The coal was gathered and brought to the surface in baskets, sleighs or wheeled boxes on rails, called “trams”; ponies were often used to pull these containers, and most main shafts were equipped with cranes of some sort.  On the surface the coal would be taken to “screens” to be graded as Cobbles, Nuts, Beans, Peas, Grains, Breakage and Duff.

The Swan, Wolfhill, Crettyard, and Newtown areas form the northern part of the Castlecomer Plateau. The main pits in the area were located at Modubeagh, Hollypark, Mullaghmore and Meeragh. The first pits were opened c.1740, and by 1845 the output from the Queen’s County Mines was valued at £78,000 with over 700 men employed.

Rossmore, further south, came into its own in the C20th. In the early years coal was distributed via Carlow railway station, and later big merchants would collect their own or have it delivered by the company’s two lorries that travelled the length and breadth of the country.

During WWII, with British supplies unavailable, the demand for Leinster coal increased; although fuel for domestic use was rationed, national “Gas Stations” used most of the large coal to generate power. Men came from as far away as Counties Roscommon, Mayo, Leitrim and Donegal to work in the coalmines, renting rooms from local families. Some stayed on and still live in the area.

The Castlecomer collieries in the C20th comprised the Deerpark (the largest opencast coalmines in Ireland), the Rock, the Jarrow, the Skehana and the Vera; the last was named after the eldest daughter of Capt. Richard Henry Prior-Wandesforde (1870 – 1956), known as Captain Dick, who sold land in Yorkshire to invest in improvements, including an aerial ropeway connecting the operations and (with British War Office subsidies) a local railway line for transporting both goods and passengers. The Wandesforde employees, numbering up to 1000, lived with their families in purpose-built accommodation on site, in Clogh, Moneenroe and nearby townlands, or in Castlecomer itself (in a quaint terrace of houses built for them on Kilkenny St). At peak production in the 1950’s, the pits were up to 700ft deep, with 11 miles of underground passages. 300 tons of coal a day were carried to a depot at Kilkenny station by regular trains (later replaced by lorries).

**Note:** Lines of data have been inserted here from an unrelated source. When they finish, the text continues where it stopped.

/-- **THE 2-RANK OF `Ш(E/K)` ON THE K₄ CELL IS 2: `#Ш(E_K/K)[2] = 4` and `#Sel₂(E_K/K) = 8`.**  HYPOTHESES (the `#Sel₂(E) = 4` half of crux
23491's frame, read over `K`): `E/ℚ` globally minimal, `Δ_E < 0`, `#Sel₂(E) = 4`; `K` imaginary quadratic, `d_K = −ℓ` odd (`ℓ` prime), Heegner for
`N_E`, `2` split; `Wd` an elliptic model of `E^{(d_K)}` with `#Sel₂(Wd) = 2`; `E(K)[2] = 0` (`hL`; from `ρ̄_{E,2}` onto); `rank E(K) = 1` (`hrk`;
on the frame: `rank E(ℚ) = 0` by `r_an = 0` + GZK, `rank Wd(ℚ) = 1` by the Heegner point); `Ш(E_K/K)[2^∞]` finite (exactness / U_T); and the two
print facts `hPT`, `hEP` of the Mazur–Rubin engine.  PROOF: §1–§3 give `#Sel₂(E_K) = 4k`, `k ∣ 4`; the descent count `2^{rk}·#E(K)[2]·#Ш[2] = #Sel₂`
(Silverman X.4.2) gives `#Sel₂(E_K) = 2·#Ш(E_K)[2]`; Cassels–Tate over `K` (unconditional in the tree) makes `#Ш(E_K)[2]` a square; `2k ∈ {2,4,8}`
is a square only for `k = 2`.  [cite: Kramer1981, Thm. 1] [cite: SilvermanAEC2009, Thm. X.4.2, Thm. X.4.14] [cite: Cassels1962ArithmeticIV]
[cite: MazurRubin2010, Prop. 3.3] [cite: MilneADT2006, Ch. I Thm. 2.8, Thm. 4.10] -/
theorem natCard_shaTorsionBy_two_baseChange_eq_four
    (hPT : poitouTate_selmerStructure_duality_real ℚ)
    (hEP : ∀ v : HeightOneSpectrum (𝓞 ℚ), localEulerPoincareCharacteristic (v.adicCompletion ℚ))
    (hΔ : W.Δ < 0) (h4 : Nat.card (W.selmerGroup 2) = 4) (hK : IsImaginaryQuadratic K) (hodd : Odd (discr K))
    (hH : SatisfiesHeegnerHypothesis (W.conductorNorm ℤ) K) (h2K : ((Ideal.span {(2 : ℤ)}).primesOver (𝓞 K)).ncard = 2)
    {ℓ : ℕ} [Fact ℓ.Prime] (hd : discr K = -(ℓ : ℤ))
    (Wd : WeierstrassCurve ℚ) [Wd.IsElliptic] (hWd : ∃ C : VariableChange ℚ, C • W.quadraticTwist (discr K : ℚ) = Wd)
    (hSel : Nat.card (Wd.selmerGroup 2) = 2)
    (hL : ∀ P : (W.baseChange K).toAffine.Point, ((2 : ℕ) : ℤ) • P = 0 → P = 0)
    (hrk : (W.baseChange K).mordellWeilRank = 1)
    [Finite (AddCommGroup.primaryComponent (W.baseChange K).sha 2)] :
    Nat.card (AddSubgroup.torsionBy (W.baseChange K).sha ((2 : ℕ) : ℤ)) = 4 ∧
      Nat.card (selmerGroup (W.baseChange K) ((2 : ℕ) : ℤ)) = 8 := by
  haveI : Fact (Nat.Prime 2) := ⟨Nat.prime_two⟩
  haveI : (W.baseChange K).IsElliptic := inferInstanceAs ((W.map (algebraMap ℚ K)).IsElliptic)
  have h2 : Module.finrank ℚ K = 2 := hK.1
  haveI : IsGalois ℚ K := isGalois_of_finrank_eq_two K h2
  have hℓ : ℓ.Prime := Fact.out
  -- the place `v₀` over `ℓ` and a non-trivial `σ₀`
  obtain ⟨v₀, hv₀⟩ : ∃ v : HeightOneSpectrum (𝓞 ℚ), ((primesEquiv v : Nat.Primes) : ℕ) = ℓ :=
    ⟨primesEquiv.symm ⟨ℓ, hℓ⟩, by rw [Equiv.apply_symm_apply]⟩
  obtain ⟨θ, hθ, hc⟩ := Literature.NumberTheory.EllipticCurves.exists_sq_eq_discr_not_mem_range K h2
  have hσ₀ : sigmaQ K h2 hθ hc ≠ 1 := sigmaQ_ne_one K h2 hθ hc
  have hσσ : sigmaQ K h2 hθ hc * sigmaQ K h2 hθ hc = 1 := by
    have hcard : Nat.card (K ≃ₐ[ℚ] K) = 2 := by rw [IsGalois.card_aut_eq_finrank, h2]
    have h : sigmaQ K h2 hθ hc ^ Nat.card (K ≃ₐ[ℚ] K) = 1 := pow_card_eq_one'
    rwa [hcard, pow_two] at h
  -- §1 + §2: the invariants have order 4
  have hrel := (natCard_kummerRelaxed_eq_four_of_cell W hPT hEP hΔ hK hodd hH h2K hd h4 Wd hWd hSel hv₀).2
  have hfix := natCard_fixedSelmer_eq_natCard_kummerRelaxed W K hK hΔ hH h2K hodd hd hL hσ₀ hv₀
  rw [hrel] at hfix
  -- §3: `#Sel₂(E_K) = 4k`, `k ∣ 4`
  obtain ⟨k, hk, hkd⟩ := natCard_selmerGroup_baseChange_eq_mul W K (fun w ↦ hK.2.isComplex w) hσσ
  rw [hfix] at hk hkd
  -- the descent count over `K`: `2 · #E(K)[2] · #Ш[2] = #Sel₂`
  have hpt : Nat.card (AddSubgroup.torsionBy (W.baseChange K).toAffine.Point ((2 : ℕ) : ℤ)) = 1 := by
    have hbot : AddSubgroup.torsionBy (W.baseChange K).toAffine.Point ((2 : ℕ) : ℤ) = ⊥ :=
      (AddSubgroup.eq_bot_iff_forall _).mpr fun P hP ↦ hL P (by
        rw [natCast_zsmul]; exact AddSubgroup.torsionBy.nsmul_iff.mp hP)
    rw [hbot, AddSubgroup.card_bot]
  have hcount := (W.baseChange K).pow_mordellWeilRank_mul_natCard_torsionBy_mul_natCard_shaTorsionBy_eq (n := 2) two_ne_zero
  rw [hrk, pow_one, hpt, mul_one, hk] at hcount
  -- Cassels–Tate: `#Ш[2]` is a square
  have hsq : IsSquare (Nat.card (AddSubgroup.torsionBy (W.baseChange K).sha ((2 : ℕ) : ℤ))) := by
    have h := GenusExact.CasselsTateNumberField.isSquare_natCard_sha_torsionBy_pow (W.baseChange K) 2 1
    rwa [pow_one] at h
  -- `k ∈ {1, 2, 4}` and `2 · square = 4k`
  have hk4 : k ∣ 2 ^ 2 := by simpa using hkd
  obtain ⟨i, hi, rfl⟩ := (Nat.dvd_prime_pow Nat.prime_two).mp hk4
  obtain ⟨s, hs⟩ := hsq
  interval_cases i
  · -- `k = 1`: `2 s² = 4`, `s² = 2`, impossible
    exfalso
    simp only [pow_zero, mul_one] at hcount
    have hs2 : s * s = 2 := by omega
    have hs' : s ≤ 2 := by nlinarith
    interval_cases s <;> omega
  · -- `k = 2`
    simp only [pow_one] at hcount
    constructor <;> omega
  · -- `k = 4`: `2 s² = 16`, `s² = 8`, impossible
    exfalso
    have hs2 : s * s = 8 := by simp only [show (2 : ℕ) ^ 2 = 4 from rfl] at hcount; omega
    have hs' : s ≤ 3 := by nlinarith
    interval_cases s <;> omega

However, geological “wash-outs” made the mines commercially untenable, and the last Wandesforde colliery finally closed with one week’s notice to its remaining 300 workers in 1969.

The collieries have left their mark on the landscape, but some former mining villages have vanished: of Bilboa, only the pretty Anglican church still exists, while not a trace remains of Moscow.

Militant Miners

 

In order to develop the first mines, coalminers were brought with their families from England and Wales. Many of these immigrants were almost as oppressed as their peasant neighbours, and became “more Irish than the Irish themselves“.

 

Later, local small farmers gradually began to work in the mines to “top up” their income. At first they worked over-ground, but soon got enticed underground because the money was relatively good. Eventually almost every household in the area had at least one male menber working at the mines.

 

Although their role in the 1798 Rebellion was undistinguished, the miners’ communities produced Rockite agitators in the 1820s, Trade Union organisers and nationalist activists later in the century, and Republican volunteers during the Troubles.

 

A local historian, pointing to similar Industrial Revolution communities in Britain that came to be known as “Little Moscows”, has suggested that the early C20th miners in this area, amongst the first rural workers to be unionised, were perhaps the only proletarian community in the Irish midlands with a developed class consciousness, and that among them the early seeds of socialism may have germinated and flourished, with the 1917 Russian Revolution “filling them with hope of the dawning of a new age”.

 

Despite hindrance from both the State and the Roman Catholic church, Moneenroe miners sent their local communist agitator “Nixie” Boran as a delegate to the Red International Congress of Trade Unions in Moscow in 1929. He and fellow ITGWU members organised several strikes, with varying degrees of success.

The Miners (Image – Ask About Ireland)

 

Most of the over 600 men who worked in the mines in the 1950s and 1960s are dead. Those that remain recall that health & safety safeguards amounted to little more than the statue of the Virgin Mary at the colliery gate, and are still fighting for some form of compensation for the damage done to their health.

Footprints in Coal is the name of a remarkably interesting permanent exhibition at Castlecomer Discovery Park on the history of coal mining in the area, including the 1864 discovery by miners of significant early amphibian fossils.

In recent times the once barren land has proved excellently suited for forestry, and there are extensive plantations of Sitka spruce on the hillslopes.